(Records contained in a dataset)
/-! ## §1 List-encoded balanced sets -/

/-- **`Q_{4m} × C_p ↪ Gal(K/ℚ)` through `c` with `C_p` normal + a balanced certificate (CM set a PREDICATE, balanced set a LIST)
⟹ BAD.**  Hypotheses as in `exists_simple_degenerate_of_quaternion_cyclic_certificate`, with `D` a duplicate-free list:
`2·#{x ∈ D : P(xg)} = #D` for all `g`, some `x ∈ D` with `c x ∉ D`, and the first coordinates of `D` and of `cD` agree as multisets.
[cite: Shimura1998, §6.2 Thm. 3 and §8.2 Prop. 26] [cite: Gordon1999HodgeAVSurvey, Thm. 6.4 and §9.3] -/
theorem exists_simple_degenerate_of_quaternion_cyclic_certificate_list [IsGalois ℚ K] {m p : ℕ} [NeZero m] [NeZero p]
    (hm : 2 ≤ m) (hp : Odd p) (hp1 : p ≠ 1) (hcop : Nat.Coprime (4 * m) p) {A X u : K ≃ₐ[ℚ] K} (hA : orderOf A = 2 * m)
    (hX : X * X = A ^ m) (hXA : X * A * X⁻¹ = A⁻¹) (hc : A ^ m = (IsCMField.complexConj K).restrictScalars ℚ)
    (hu : orderOf u = p) (hAu : A * u = u * A) (hXu : X * u = u * X) (hnorm : (Subgroup.zpowers u).Normal)
    (P : QuaternionGroup m × Multiplicative (ZMod p) → Prop) [DecidablePred P]
    (D : List (QuaternionGroup m × Multiplicative (ZMod p)))
    (hcm₁ : ∀ x, P x ↔ ¬ P (((a m, 1) : QuaternionGroup m × Multiplicative (ZMod p)) * x))
    (hprim₁ : ∀ v : QuaternionGroup m × Multiplicative (ZMod p), v ≠ 1 → ∃ w, ¬ (P w ↔ P (v * w)))
    (hnodup : D.Nodup)
    (hbalL : ∀ g : QuaternionGroup m × Multiplicative (ZMod p), 2 * (D.filter fun x => P (x * g)).length = D.length)
    (hmovL : ∃ x ∈ D, ((a m, 1) : QuaternionGroup m × Multiplicative (ZMod p)) * x ∉ D)
    (hsymL : ((D.map Prod.fst : List (QuaternionGroup m)) : Multiset (QuaternionGroup m)) =
      ((D.map fun x => (((a m, 1) : QuaternionGroup m × Multiplicative (ZMod p)) * x).1 :
        List (QuaternionGroup m)) : Multiset (QuaternionGroup m))) :
    ∃ (Φ : CMType K) (φ₀ : K →+* ℂ) (A : AbelianVariety ℂ) (ι : 𝓞 K →+* End A)
      (θ : K →+* Module.End ℂ (complexBetti A.X 1)),
      IsPrimitive (ℂ ≃+* ℂ) Φ.1 φ₀ ∧ ¬ IsNondegenerate Φ ∧ IsCMTypeRealisation Φ A ι θ ∧ A.IsSimple ∧
      A.dim = Module.finrank ℚ K / 2 ∧
      ∃ n p : ℕ, ∃ x : complexBetti (⨁ fun _ : Fin n => A).X (2 * p), IsRationalClass x ∧
        IsOfHodgeType (⨁ fun _ : Fin n => A).dim (⨁ fun _ : Fin n => A).X (2 * p) p p x ∧
        x ∉ divisorClassesSpan (⨁ fun _ : Fin n => A).X (⨁ fun _ : Fin n => A).dim p := by
  classical
  set D₁ : Finset (QuaternionGroup m × Multiplicative (ZMod p)) :=
    ⟨(D : Multiset (QuaternionGroup m × Multiplicative (ZMod p))), Multiset.coe_nodup.2 hnodup⟩ with hD₁
  have hD₁val : D₁.val = (D : Multiset (QuaternionGroup m × Multiplicative (ZMod p))) := rfl
  refine exists_simple_degenerate_of_quaternion_cyclic_certificate hm hp hp1 hcop hA hX hXA hc hu hAu hXu hnorm
    (Finset.univ.filter P) (fun x => ?_) (fun v hv => ?_) D₁ (fun g => ?_) ?_ ?_
  · simp only [Finset.mem_filter, Finset.mem_univ, true_and]
    exact hcm₁ x
  · obtain ⟨w, hw⟩ := hprim₁ v hv
    exact ⟨w, by simpa only [Finset.mem_filter, Finset.mem_univ, true_and] using hw⟩
  · have h1 : (D₁.filter fun x => x * g ∈ Finset.univ.filter P).card = (D.filter fun x => P (x * g)).length := by
      rw [Finset.card_def, Finset.filter_val, hD₁val, Multiset.filter_congr (q := fun x => P (x * g)) (fun x _ => by
        simp only [Finset.mem_filter, Finset.mem_univ, true_and])]
      simp only [Multiset.filter_coe, Multiset.coe_card]
    have h2 : D₁.card = D.length := by rw [Finset.card_def, hD₁val, Multiset.coe_card]
    rw [h1, h2]
    exact hbalL g
  · obtain ⟨x, hx, hcx⟩ := hmovL
    refine ⟨x, ?_, ?_⟩
    · rw [← Finset.mem_val, hD₁val]; exact Multiset.mem_coe.2 hx
    · rw [← Finset.mem_val, hD₁val]; exact fun h => hcx (Multiset.mem_coe.1 h)
  · rw [hD₁val, Multiset.map_map, Multiset.map_coe, Multiset.map_coe]
    exact hsymL

/-- **The same with the balance condition SPLIT along a colouring `κ : G → Fin k`** (one kernel run per colour: for `|G|·#D` beyond
≈ `10⁵` memberships a single `decide +kernel` exceeds the kernel's memory). [cite: Shimura1998, §6.2 Thm. 3 and §8.2 Prop. 26]
[cite: Gordon1999HodgeAVSurvey, Thm. 6.4 and §9.3] -/
theorem exists_simple_degenerate_of_quaternion_cyclic_certificate_list_split [IsGalois ℚ K] {m p : ℕ} [NeZero m] [NeZero p]
    (hm : 2 ≤ m) (hp : Odd p) (hp1 : p ≠ 1) (hcop : Nat.Coprime (4 * m) p) {A X u : K ≃ₐ[ℚ] K} (hA : orderOf A = 2 * m)
    (hX : X * X = A ^ m) (hXA : X * A * X⁻¹ = A⁻¹) (hc : A ^ m = (IsCMField.complexConj K).restrictScalars ℚ)
    (hu : orderOf u = p) (hAu : A * u = u * A) (hXu : X * u = u * X) (hnorm : (Subgroup.zpowers u).Normal)
    (P : QuaternionGroup m × Multiplicative (ZMod p) → Prop) [DecidablePred P]
    (D : List (QuaternionGroup m × Multiplicative (ZMod p))) {k : ℕ} (κ : QuaternionGroup m × Multiplicative (ZMod p) → Fin k)
    (hcm₁ : ∀ x, P x ↔ ¬ P (((a m, 1) : QuaternionGroup m × Multiplicative (ZMod p)) * x))
    (hprim₁ : ∀ v : QuaternionGroup m × Multiplicative (ZMod p), v ≠ 1 → ∃ w, ¬ (P w ↔ P (v * w)))
    (hnodup : D.Nodup)
    (hbalS : ∀ i : Fin k, ∀ g : QuaternionGroup m × Multiplicative (ZMod p), κ g = i →
      2 * (D.filter fun x => P (x * g)).length = D.length)
    (hmovL : ∃ x ∈ D, ((a m, 1) : QuaternionGroup m × Multiplicative (ZMod p)) * x ∉ D)
    (hsymL : ((D.map Prod.fst : List (QuaternionGroup m)) : Multiset (QuaternionGroup m)) =
      ((D.map fun x => (((a m, 1) : QuaternionGroup m × Multiplicative (ZMod p)) * x).1 :
        List (QuaternionGroup m)) : Multiset (QuaternionGroup m))) :
    ∃ (Φ : CMType K) (φ₀ : K →+* ℂ) (A : AbelianVariety ℂ) (ι : 𝓞 K →+* End A)
      (θ : K →+* Module.End ℂ (complexBetti A.X 1)),
      IsPrimitive (ℂ ≃+* ℂ) Φ.1 φ₀ ∧ ¬ IsNondegenerate Φ ∧ IsCMTypeRealisation Φ A ι θ ∧ A.IsSimple ∧
      A.dim = Module.finrank ℚ K / 2 ∧
      ∃ n p : ℕ, ∃ x : complexBetti (⨁ fun _ : Fin n => A).X (2 * p), IsRationalClass x ∧
        IsOfHodgeType (⨁ fun _ : Fin n => A).dim (⨁ fun _ : Fin n => A).X (2 * p) p p x ∧
        x ∉ divisorClassesSpan (⨁ fun _ : Fin n => A).X (⨁ fun _ : Fin n => A).dim p :=
  exists_simple_degenerate_of_quaternion_cyclic_certificate_list hm hp hp1 hcop hA hX hXA hc hu hAu hXu hnorm P D hcm₁ hprim₁
    hnodup (fun g => hbalS (κ g) g rfl) hmovL hsymL

/-! ## `Q₃₂ × C_{23}` -/

set_option maxRecDepth 32000 in
/-- **`Q₃₂ × C_{23} ↪ Gal(K/ℚ)` through `c`, `C_{23}` normal ⟹ BAD**: `ord A = 16`, `X² = A⁸ = c`, `XAX⁻¹ = A⁻¹`, `ord u = 23`,
`[A,u] = [X,u] = 1`, `⟨u⟩ ◁ Gal`.  The two-sheet type of the seat's Gauss-alphabet word (A7-JUNCTION gen 39 §B.11), numeral-encoded;
its shifted difference `D = ψT ∖ ψ'T` (46 elements, listed) is balanced, moved by `c`, balanced over `C_{23}`.
[cite: Shimura1998, §6.2 Thm. 3 and §8.2 Prop. 26] [cite: Gordon1999HodgeAVSurvey, Thm. 6.4 and §9.3] -/
theorem exists_simple_degenerate_of_quaternionThirtyTwo_cyclic23_subgroup [IsGalois ℚ K] {A X u : K ≃ₐ[ℚ] K}
    (hA : orderOf A = 16) (hX : X * X = A ^ 8) (hXA : X * A * X⁻¹ = A⁻¹)
    (hc : A ^ 8 = (IsCMField.complexConj K).restrictScalars ℚ) (hu : orderOf u = 23) (hAu : A * u = u * A)
    (hXu : X * u = u * X) (hnorm : (Subgroup.zpowers u).Normal) :
    ∃ (Φ : CMType K) (φ₀ : K →+* ℂ) (A : AbelianVariety ℂ) (ι : 𝓞 K →+* End A)
      (θ : K →+* Module.End ℂ (complexBetti A.X 1)),
      IsPrimitive (ℂ ≃+* ℂ) Φ.1 φ₀ ∧ ¬ IsNondegenerate Φ ∧ IsCMTypeRealisation Φ A ι θ ∧ A.IsSimple ∧
      A.dim = Module.finrank ℚ K / 2 ∧
      ∃ n p : ℕ, ∃ x : complexBetti (⨁ fun _ : Fin n => A).X (2 * p), IsRationalClass x ∧
        IsOfHodgeType (⨁ fun _ : Fin n => A).dim (⨁ fun _ : Fin n => A).X (2 * p) p p x ∧
        x ∉ divisorClassesSpan (⨁ fun _ : Fin n => A).X (⨁ fun _ : Fin n => A).dim p :=
  exists_simple_degenerate_of_quaternion_cyclic_certificate_list (m := 8) (p := 23) (by norm_num) (by decide) (by decide)
    (by decide) hA hX hXA hc hu hAu hXu hnorm
    (fun g => 361473786714646702758019575895690142895668728025520305753343252075822758796385200510193003583319971145250272784659527560546316605737485990211014543516401854231420724911111119713977454614696380307245598673885595219278168065 / 2 ^ ((match g.1 with | a i => i.val | xa i => 16 + i.val) * 23 + (Multiplicative.toAdd g.2).val) % 2 = 1)
    [(a 0, Multiplicative.ofAdd 0), (a 1, Multiplicative.ofAdd 0), (a 1, Multiplicative.ofAdd 6),
      (a 1, Multiplicative.ofAdd 8), (a 1, Multiplicative.ofAdd 12), (a 1, Multiplicative.ofAdd 16),
      (a 1, Multiplicative.ofAdd 18), (a 2, Multiplicative.ofAdd 1), (a 3, Multiplicative.ofAdd 0),
      (a 4, Multiplicative.ofAdd 1), (a 5, Multiplicative.ofAdd 5), (a 5, Multiplicative.ofAdd 7),
      (a 5, Multiplicative.ofAdd 10), (a 5, Multiplicative.ofAdd 14), (a 5, Multiplicative.ofAdd 17),
      (a 5, Multiplicative.ofAdd 19), (a 6, Multiplicative.ofAdd 0), (a 8, Multiplicative.ofAdd 1),
      (a 9, Multiplicative.ofAdd 5), (a 9, Multiplicative.ofAdd 7), (a 9, Multiplicative.ofAdd 10),
      (a 9, Multiplicative.ofAdd 14), (a 9, Multiplicative.ofAdd 17), (a 9, Multiplicative.ofAdd 19),
      (a 10, Multiplicative.ofAdd 0), (a 11, Multiplicative.ofAdd 1), (a 12, Multiplicative.ofAdd 0),
      (a 13, Multiplicative.ofAdd 1), (a 13, Multiplicative.ofAdd 6), (a 13, Multiplicative.ofAdd 8),
      (a 13, Multiplicative.ofAdd 12), (a 13, Multiplicative.ofAdd 16), (a 13, Multiplicative.ofAdd 18),
      (a 14, Multiplicative.ofAdd 1), (xa 0, Multiplicative.ofAdd 1), (xa 1, Multiplicative.ofAdd 1),
      (xa 2, Multiplicative.ofAdd 0), (xa 3, Multiplicative.ofAdd 0), (xa 4, Multiplicative.ofAdd 0),
      (xa 6, Multiplicative.ofAdd 0), (xa 8, Multiplicative.ofAdd 0), (xa 9, Multiplicative.ofAdd 0),
      (xa 10, Multiplicative.ofAdd 1), (xa 11, Multiplicative.ofAdd 1), (xa 12, Multiplicative.ofAdd 1),
      (xa 14, Multiplicative.ofAdd 1)]
    (by decide +kernel) (by decide +kernel) (by decide +kernel) (by decide +kernel) (by decide +kernel) (by decide +kernel)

● Work task
If a line of the data holds the string "exact", list it.

● Response for this exercise
    exact hcm₁ x
    exact ⟨w, by simpa only [Finset.mem_filter, Finset.mem_univ, true_and] using hw⟩
    exact hbalL g
    · rw [← Finset.mem_val, hD₁val]; exact Multiset.mem_coe.2 hx
    · rw [← Finset.mem_val, hD₁val]; exact fun h => hcx (Multiset.mem_coe.1 h)
    exact hsymL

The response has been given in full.